University of Utah faculty members are making a push to distance the school from oil and gas companies.

On Monday, the U.’s Academic Senate voted 69 to 22 to approve a set of recommendations to put the university’s endowment funds toward environmentally sustainable investments, according to a summary posted online by the Academic Senate.

The suggestions came from a committee — the Ad Hoc Committee for Divestment and Reinvestment Investigation — set up to advise the Academic Senate on how best to balance the U.’s economic, ethical, community and environmental concerns, according to the school’s website.

The university’s Board of Trustees will now consider the recommendations, which include:

  • Divesting, within one year, from companies on The Carbon Underground 200 list, which identifies the world’s top 200 coal and oil/gas reserve owners.

  • Selling all private equity holdings from “upstream” and “midstream” companies within 10 years. Upstream companies discover oil deposits, drill wells and extract raw materials, while midstream companies trade, transport and store raw natural gas and crude oil, according to the Council of Petroleum Accountants Societies, a nonprofit organization comprised of accounting professionals in the oil and gas industry.

  • Using funds regained by selling off holdings in oil and gas companies to reinvest in sustainable companies.

The committee, in its 61-page report, also posted online, recommends the university appoint its chief sustainability officer to the school’s investment advisory committee, create a management team to manage the transition away from oil and gas investments, and hire fund managers who advocate for sustainability.

Utah Rep. V. Lowry Snow, R-St.
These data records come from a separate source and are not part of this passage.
import Summits.FinalStateConjecture.FinalStateConjecture.Theorems.ClusterCompletenessAdiabaticMultiKerrILEDZoneDisjoint
import Literature.Geometry.Lorentzian.KerrSchildEnergyEstimate
import HarnessLib

/-!
# Route ClusterCompleteness — crux `AdiabaticMultiKerrILED`, line `Sketch`: collars, shells and the
# far set on a lab slice (helpers for `stub_lateAssembly`)

Helper file for the crux `stmt-FinalStateConjecture-14310`
(`Summit.FinalStateConjecture.FinalStateConjecture.Theses.ClusterCompleteness.AdiabaticMultiKerrILED`),
line `Sketch`, serving the lead's assembly stub `stub_lateAssembly` (Dafermos–Rodnianski's red-shift
boundedness argument on the lab foliation). On the lab slice `{x⁰ = t}`, `t ≥ 0`, of the strictly
receding configuration (thresholds `|aᵢ| ≤ Mᵢ/2`, lab speeds `≤ 1/2`, separations `≥ 40(Mᵢ + Mⱼ)`):

* `collar_subset_exterior`, `shell_subset_far` — a point of the collar `{r₊ᵢ < rᵢ ≤ r₊ᵢ + η Mᵢ}`
  (`η ≤ 1`) of hole `i` is exterior to every hole, and a point of the shell
  `{r₊ᵢ + η Mᵢ/2 ≤ rᵢ ≤ r₊ᵢ + η Mᵢ}` lies in the far set `{∀ j, r₊ⱼ + (η/2) Mⱼ ≤ rⱼ}` (zone
  disjointness `stub_zoneDisjoint`: the other holes are at `rⱼ > 17 Mⱼ`);
* `exterior_subset_far_union_collars` — the exterior is covered by the far set and the half-collars
  `{r₊ᵢ < rᵢ ≤ r₊ᵢ + η Mᵢ/2}`;
* `lintegral_indicator_comp_le_setLIntegral`, `setLIntegral_le_lintegral_indicator_comp`,
  `lintegral_indicator_comp_le_add` — transferring pointwise comparisons of densities
  (`Σ(∂Φᵢ)²(qᵢ x) ≶ κ Σ(∂ψ)²(x)`) to the lab-slice integrals.

O'Neill 1983, Ch. 9; measure-theory folklore. [folklore]
-/

noncomputable section

-- the doubled `FinalStateConjecture.FinalStateConjecture` path component trips dupNamespace
set_option linter.dupNamespace false

open scoped ENNReal BigOperators InnerProductSpace
open Set MeasureTheory Literature.Geometry.Lorentzian

namespace Summit.FinalStateConjecture.FinalStateConjecture.Cruxes.AdiabaticMultiKerrILED.Sketch

/-- `r₊ ≤ 2M` for `M ≥ 0` (`r₊ = M + √(M² − a²)`). [folklore] -/
private theorem lc_rPlus_le_two_mul {M : ℝ} (hM : 0 ≤ M) (a : ℝ) : Kerr.rPlus M a ≤ 2 * M := by
  unfold Kerr.rPlus
  have : Real.sqrt (M ^ 2 - a ^ 2) ≤ M := by
    calc Real.sqrt (M ^ 2 - a ^ 2) ≤ Real.sqrt (M ^ 2) :=
          Real.sqrt_le_sqrt (sub_le_self _ (sq_nonneg a))
      _ = M := Real.sqrt_sq hM
  linarith

section Geometry

variable {N : ℕ} {M a : Fin N → ℝ} {Λ : Fin N → lorentzGroup} {p : Fin N → E3} {u : Fin N → E4}
  {q : Fin N → E4 → E4}

/-- **The other holes are far from a collar point**: at a lab point `x` with `x⁰ ≥ 0` and
`rᵢ(qᵢ x) ≤ 3Mᵢ`, every other hole has `rⱼ(qⱼ x) > 17 Mⱼ ≥ r₊ⱼ + Mⱼ` (zone disjointness).
[folklore] -/
theorem radius_other_gt_of_radius_le_three_mul
    (hu : ∀ i, u i = (Λ i : E4 ≃L[ℝ] E4) (E4.basisVector 0))
    (hq : ∀ i x, q i x = poincareInv (Λ i) (E4.ofTimeSpace 0 (p i)) x)
    (hM : ∀ i, 0 < M i) (ha : ∀ i, |a i| ≤ 2⁻¹ * M i)
    (hv : ∀ i, 0 < u i 0 ∧ ‖E4.spatial (u i)‖ ≤ 2⁻¹ * u i 0)
    (hsep : ∀ i j, i ≠ j → 40 * (M i + M j) ≤ dist (p i) (p j) ∧
      0 < ⟪p i - p j, (u i 0)⁻¹ • E4.spatial (u i) - (u j 0)⁻¹ • E4.spatial (u j)⟫_ℝ)
    {x : E4} (hx : 0 ≤ x 0) {i : Fin N} (hri : Kerr.radius (a i) (q i x) ≤ 3 * M i) :
    ∀ j, j ≠ i → Kerr.rPlus (M j) (a j) + M j < Kerr.radius (a j) (q j x) := by
  intro j hji
  have h17 : Kerr.radius (a i) (q i x) ≤ 17 * M i := by have := hM i; linarith
  have h := stub_zoneDisjoint M a Λ p u q hu hq hM ha hv hsep x hx i j (Ne.symm hji) h17
  have := lc_rPlus_le_two_mul (hM j).le (a j)
  have := hM j
  linarith

/-- **A collar point is exterior to every hole**: on the lab slice `{x⁰ = t}`, `t ≥ 0`, a point with
`r₊ᵢ < rᵢ ≤ r₊ᵢ + η Mᵢ` (`η ≤ 1`) has `r₊ⱼ < rⱼ` for all `j`. [folklore] -/
theorem collar_subset_exterior
    (hu : ∀ i, u i = (Λ i : E4 ≃L[ℝ] E4) (E4.basisVector 0))
    (hq : ∀ i x, q i x = poincareInv (Λ i) (E4.ofTimeSpace 0 (p i)) x)
    (hM : ∀ i, 0 < M i) (ha : ∀ i, |a i| ≤ 2⁻¹ * M i)
    (hv : ∀ i, 0 < u i 0 ∧ ‖E4.spatial (u i)‖ ≤ 2⁻¹ * u i 0)
    (hsep : ∀ i j, i ≠ j → 40 * (M i + M j) ≤ dist (p i) (p j) ∧
      0 < ⟪p i - p j, (u i 0)⁻¹ • E4.spatial (u i) - (u j 0)⁻¹ • E4.spatial (u j)⟫_ℝ)
    {η : ℝ} (hη1 : η ≤ 1) {t : ℝ} (ht : 0 ≤ t) (i : Fin N) {y : E3}
    (hy : Kerr.rPlus (M i) (a i) < Kerr.radius (a i) (q i (E4.ofTimeSpace t y)) ∧
      Kerr.radius (a i) (q i (E4.ofTimeSpace t y)) ≤ Kerr.rPlus (M i) (a i) + η * M i) :
    ∀ j, Kerr.rPlus (M j) (a j) < Kerr.radius (a j) (q j (E4.ofTimeSpace t y)) := by
  intro j
  by_cases hji : j = i
  · subst hji; exact hy.1
  · have h3 : Kerr.radius (a i) (q i (E4.ofTimeSpace t y)) ≤ 3 * M i := by
      have := lc_rPlus_le_two_mul (hM i).le (a i)
      have := hM i
      nlinarith [hy.2]
    have h := radius_other_gt_of_radius_le_three_mul hu hq hM ha hv hsep (x := E4.ofTimeSpace t y)
      (by simpa using ht) h3 j hji
    have := hM j
    linarith

/-- **A shell point lies in the far set**: on the lab slice `{x⁰ = t}`, `t ≥ 0`, a point with
`r₊ᵢ + η Mᵢ/2 ≤ rᵢ ≤ r₊ᵢ + η Mᵢ` (`η ≤ 1`) has `r₊ⱼ + (η/2) Mⱼ ≤ rⱼ` for all `j`. [folklore] -/
theorem shell_subset_far
    (hu : ∀ i, u i = (Λ i : E4 ≃L[ℝ] E4) (E4.basisVector 0))
    (hq : ∀ i x, q i x = poincareInv (Λ i) (E4.ofTimeSpace 0 (p i)) x)
    (hM : ∀ i, 0 < M i) (ha : ∀ i, |a i| ≤ 2⁻¹ * M i)
    (hv : ∀ i, 0 < u i 0 ∧ ‖E4.spatial (u i)‖ ≤ 2⁻¹ * u i 0)
    (hsep : ∀ i j, i ≠ j → 40 * (M i + M j) ≤ dist (p i) (p j) ∧
      0 < ⟪p i - p j, (u i 0)⁻¹ • E4.spatial (u i) - (u j 0)⁻¹ • E4.spatial (u j)⟫_ℝ)
    {η : ℝ} (hη1 : η ≤ 1) {t : ℝ} (ht : 0 ≤ t) (i : Fin N) {y : E3}
    (hy : Kerr.rPlus (M i) (a i) + η * M i / 2 ≤ Kerr.radius (a i) (q i (E4.ofTimeSpace t y)) ∧
      Kerr.radius (a i) (q i (E4.ofTimeSpace t y)) ≤ Kerr.rPlus (M i) (a i) + η * M i) :
    ∀ j, Kerr.rPlus (M j) (a j) + η / 2 * M j ≤ Kerr.radius (a j) (q j (E4.ofTimeSpace t y)) := by
  intro j
  by_cases hji : j = i
  · subst hji; linarith [hy.1]
  · have h3 : Kerr.radius (a i) (q i (E4.ofTimeSpace t y)) ≤ 3 * M i := by
      have := lc_rPlus_le_two_mul (hM i).le (a i)
      have := hM i
      nlinarith [hy.2]
    have h := radius_other_gt_of_radius_le_three_mul hu hq hM ha hv hsep (x := E4.ofTimeSpace t y)
      (by simpa using ht) h3 j hji
    have := hM j
    nlinarith

/-- **The exterior is covered by the far set and the half-collars**: if `r₊ᵢ < rᵢ` for all `i`, then
either `r₊ᵢ + (η/2) Mᵢ ≤ rᵢ` for all `i`, or some `i` has `r₊ᵢ < rᵢ ≤ r₊ᵢ + η Mᵢ/2` (pure logic).
[folklore] -/
theorem exterior_subset_far_union_collars (η t : ℝ) :
    {y : E3 | ∀ i, Kerr.rPlus (M i) (a i) < Kerr.radius (a i) (q i (E4.ofTimeSpace t y))} ⊆
      {y : E3 | ∀ i, Kerr.rPlus (M i) (a i) + η / 2 * M i ≤
          Kerr.radius (a i) (q i (E4.ofTimeSpace t y))} ∪
        ⋃ i, {y : E3 | Kerr.rPlus (M i) (a i) < Kerr.radius (a i) (q i (E4.ofTimeSpace t y)) ∧
          Kerr.radius (a i) (q i (E4.ofTimeSpace t y)) ≤ Kerr.rPlus (M i) (a i) + η * M i / 2} := by
  intro y hy
  by_cases hfar : ∀ i, Kerr.rPlus (M i) (a i) + η / 2 * M i ≤
      Kerr.radius (a i) (q i (E4.ofTimeSpace t y))
  · exact Or.inl hfar
  · push Not at hfar
    obtain ⟨i, hi⟩ := hfar
    refine Or.inr (Set.mem_iUnion.2 ⟨i, hy i, ?_⟩)
    linarith

end Geometry

/-! ### Pointwise comparisons of densities, integrated over a lab slice -/

/-- **From a pointwise bound on a rest-frame collar to the lab integral over a set**: if every `y`
with `r y ∈ S` lies in `T` and satisfies `f(r y) ≤ k g(y)`, then `∫ (1_S f)(r y) dy ≤ k ∫_T g`
(`T` measurable, `g` measurable). [folklore] -/
theorem lintegral_indicator_comp_le_setLIntegral {S : Set E4} {T : Set E3} (hT : MeasurableSet T)
    {f : E4 → ℝ≥0∞} {g : E3 → ℝ≥0∞} (hg : Measurable g) {k : ℝ≥0∞} {r : E3 → E4}
    (h : ∀ y, r y ∈ S → y ∈ T ∧ f (r y) ≤ k * g y) :
    ∫⁻ y, S.indicator f (r y) ≤ k * ∫⁻ y in T, g y := by
  rw [← lintegral_indicator hT, ← lintegral_const_mul _ (hg.indicator hT)]
  refine lintegral_mono fun y ↦ ?_
  by_cases hy : r y ∈ S
  · rw [Set.indicator_of_mem hy, Set.indicator_of_mem (h y hy).1]
    exact (h y hy).2
  · rw [Set.indicator_of_notMem hy]
    exact zero_le

/-- **From a pointwise bound on a lab set to the rest-frame collar integral**: if every `y ∈ T` has
`r y ∈ S` and `g(y) ≤ k f(r y)`, then `∫_T g ≤ k ∫ (1_S f)(r y) dy` (`T` measurable, `k ≠ ∞`).
[folklore] -/
theorem setLIntegral_le_lintegral_indicator_comp {S : Set E4} {T : Set E3} (hT : MeasurableSet T)
    {f : E4 → ℝ≥0∞} {g : E3 → ℝ≥0∞} {k : ℝ≥0∞} (hk : k ≠ ⊤) {r : E3 → E4}
    (h : ∀ y ∈ T, r y ∈ S ∧ g y ≤ k * f (r y)) :
    ∫⁻ y in T, g y ≤ k * ∫⁻ y, S.indicator f (r y) := by
  rw [← lintegral_indicator hT, ← lintegral_const_mul' _ _ hk]
  refine lintegral_mono fun y ↦ ?_
  by_cases hy : y ∈ T
  · rw [Set.indicator_of_mem hy, Set.indicator_of_mem (h y hy).1]
    exact (h y hy).2
  · rw [Set.indicator_of_notMem hy]
    exact zero_le

/-- **Splitting a collar**: if `S₂ ⊆ S₁ ∪ S₃` then `∫ (1_{S₂} f)(r y) dy ≤ ∫ (1_{S₁} f)(r y) dy + ∫ (1_{S₃} f)(r y) dy`
(for `y ↦ (1_{S₁} f)(r y)` measurable). [folklore] -/
theorem lintegral_indicator_comp_le_add {S₁ S₂ S₃ : Set E4} (hS : S₂ ⊆ S₁ ∪ S₃) (f : E4 → ℝ≥0∞)
    {r : E3 → E4} (h₁ : Measurable fun y ↦ S₁.indicator f (r y)) :
    ∫⁻ y, S₂.indicator f (r y) ≤ (∫⁻ y, S₁.indicator f (r y)) + ∫⁻ y, S₃.indicator f (r y) := by
  rw [← lintegral_add_left h₁]
  refine lintegral_mono fun y ↦ ?_
  by_cases h2 : r y ∈ S₂
  · rcases hS h2 with h1 | h3
    · rw [Set.indicator_of_mem h2, Set.indicator_of_mem h1]; exact le_self_add
    · rw [Set.indicator_of_mem h2, Set.indicator_of_mem h3]; exact le_add_self
  · rw [Set.indicator_of_notMem h2]; exact zero_le

/-! ### Measurability of the collar densities -/

/-- The rest-frame collar sets `{r₁ < r ≤ r₂}`, `{r₁ ≤ r ≤ r₂}` are measurable (`r` is continuous).
[folklore] -/
theorem measurableSet_radius_collar (a r₁ r₂ : ℝ) :
    MeasurableSet {z : E4 | r₁ < Kerr.radius a z ∧ Kerr.radius a z ≤ r₂} ∧
      MeasurableSet {z : E4 | r₁ ≤ Kerr.radius a z ∧ Kerr.radius a z ≤ r₂} := by
  have hc : Measurable (Kerr.radius a) := (Kerr.continuous_radius a).measurable
  exact ⟨(measurableSet_lt measurable_const hc).inter (measurableSet_le hc measurable_const),
    (measurableSet_le measurable_const hc).inter (measurableSet_le hc measurable_const)⟩

/-- The coordinate energy density `z ↦ Σ_μ (∂_μΦ)²(z)` (as an extended real) of a `C¹` function is
measurable. [folklore] -/
theorem measurable_energyDensity {Φ : E4 → ℝ} (hΦ : ContDiff ℝ 1 Φ) :
    Measurable fun z : E4 ↦ ENNReal.ofReal (∑ μ, fderiv ℝ Φ z (E4.basisVector μ) ^ 2) := by
  refine ENNReal.measurable_ofReal.comp (continuous_finsetSum _ fun μ _ ↦ ?_).measurable
  exact ((hΦ.continuous_fderiv one_ne_zero).clm_apply continuous_const).pow 2

/-- Lab-slice sets cut out by continuous conditions on the rest-frame radii are measurable: for a
continuous family `ρ = (rᵢ ∘ qᵢ)` and any index set of strict/weak affine constraints — here the
three shapes used by the assembly. [folklore] -/
theorem measurableSet_slice_sets {N : ℕ} (ρ : Fin N → E4 → ℝ) (hρ : ∀ i, Continuous (ρ i))
    (b c : Fin N → ℝ) (t : ℝ) :
    MeasurableSet {y : E3 | ∀ i, b i < ρ i (E4.ofTimeSpace t y)} ∧
      MeasurableSet {y : E3 | ∀ i, b i ≤ ρ i (E4.ofTimeSpace t y)} ∧
      ∀ i, MeasurableSet {y : E3 | b i < ρ i (E4.ofTimeSpace t y) ∧
        ρ i (E4.ofTimeSpace t y) ≤ c i} := by
  have hm : ∀ i, Measurable fun y : E3 ↦ ρ i (E4.ofTimeSpace t y) := fun i ↦
    ((hρ i).comp (E4.continuous_ofTimeSpace t)).measurable
  refine ⟨?_, ?_, fun i ↦ ?_⟩
  · simpa only [Set.setOf_forall] using
      MeasurableSet.iInter fun i ↦ measurableSet_lt measurable_const (hm i)
  · simpa only [Set.setOf_forall] using
      MeasurableSet.iInter fun i ↦ measurableSet_le measurable_const (hm i)
  · exact (measurableSet_lt measurable_const (hm i)).inter (measurableSet_le (hm i) measurable_const)

end Summit.FinalStateConjecture.FinalStateConjecture.Cruxes.AdiabaticMultiKerrILED.Sketch

end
George and chair of the House Education Committee, said the fact that the U. is considering this move highlights the conflict between those that oversee investments and those concerned with social policies.

On the one hand, Snow said, universities shouldn’t be limited in the scope of their investments, as that can hurt their bottom line; on the other hand, sustainability is a legitimate concern.

“I think they will have to take into consideration how you balance those competing interests and try to make the right decision,” Snow said. “We have competent people sitting on the Board of Trustees. They get input from their [Academic Senate] and they also get good advice from those that they have entrusted with their investment to get the best return they can, and they’ll come to a good decision.”

But Utah Sen. John D. Johnson, R-District 19 and chair of the Senate Education Committee, called the ad hoc committee’s recommendations a “misguided edict” and “a direct attack on the fiduciary duty of the endowment overseers.”

Johnson said there are better ways to reduce carbon emissions than the committee’s recommendations, which he said imposes a cost on students and taxpayers at “the worst possible time to do such a thing.”

“To insist [the U.] fritter away millions because of some empty gesture is misguided folly,” he said. “Investments should be made based on science, not politics.”

The ad hoc committee has 16 members. Eleven are voting members, with eight from the faculty and three student representatives. The five nonvoting members represent the university president’s office, the investments office, the sustainability office, the student body’s sustainability board, and the Staff Council.

The university’s Endowment Pool, according to the school’s website, manages financial gifts to the school — spending a small portion to support the university, and investing the rest to grow the funds for the future.

As of June 30, 2020, the pool had amassed approximately $1.047 billion in assets, and in the 2020 fiscal year it returned 0.7%, according to the university’s Investment Management Office website.

In that fiscal year, the pool provided over $43 million to the university’s operating budget — a 4.9% increase from the previous year. Individual endowment gifts totaled over $20 million in the 2020 fiscal year.

Correction: 2:34 p.m., April 29,  2021 • This story has been updated to correct Sen. John D. Johnson’s position on the Senate Education Committee.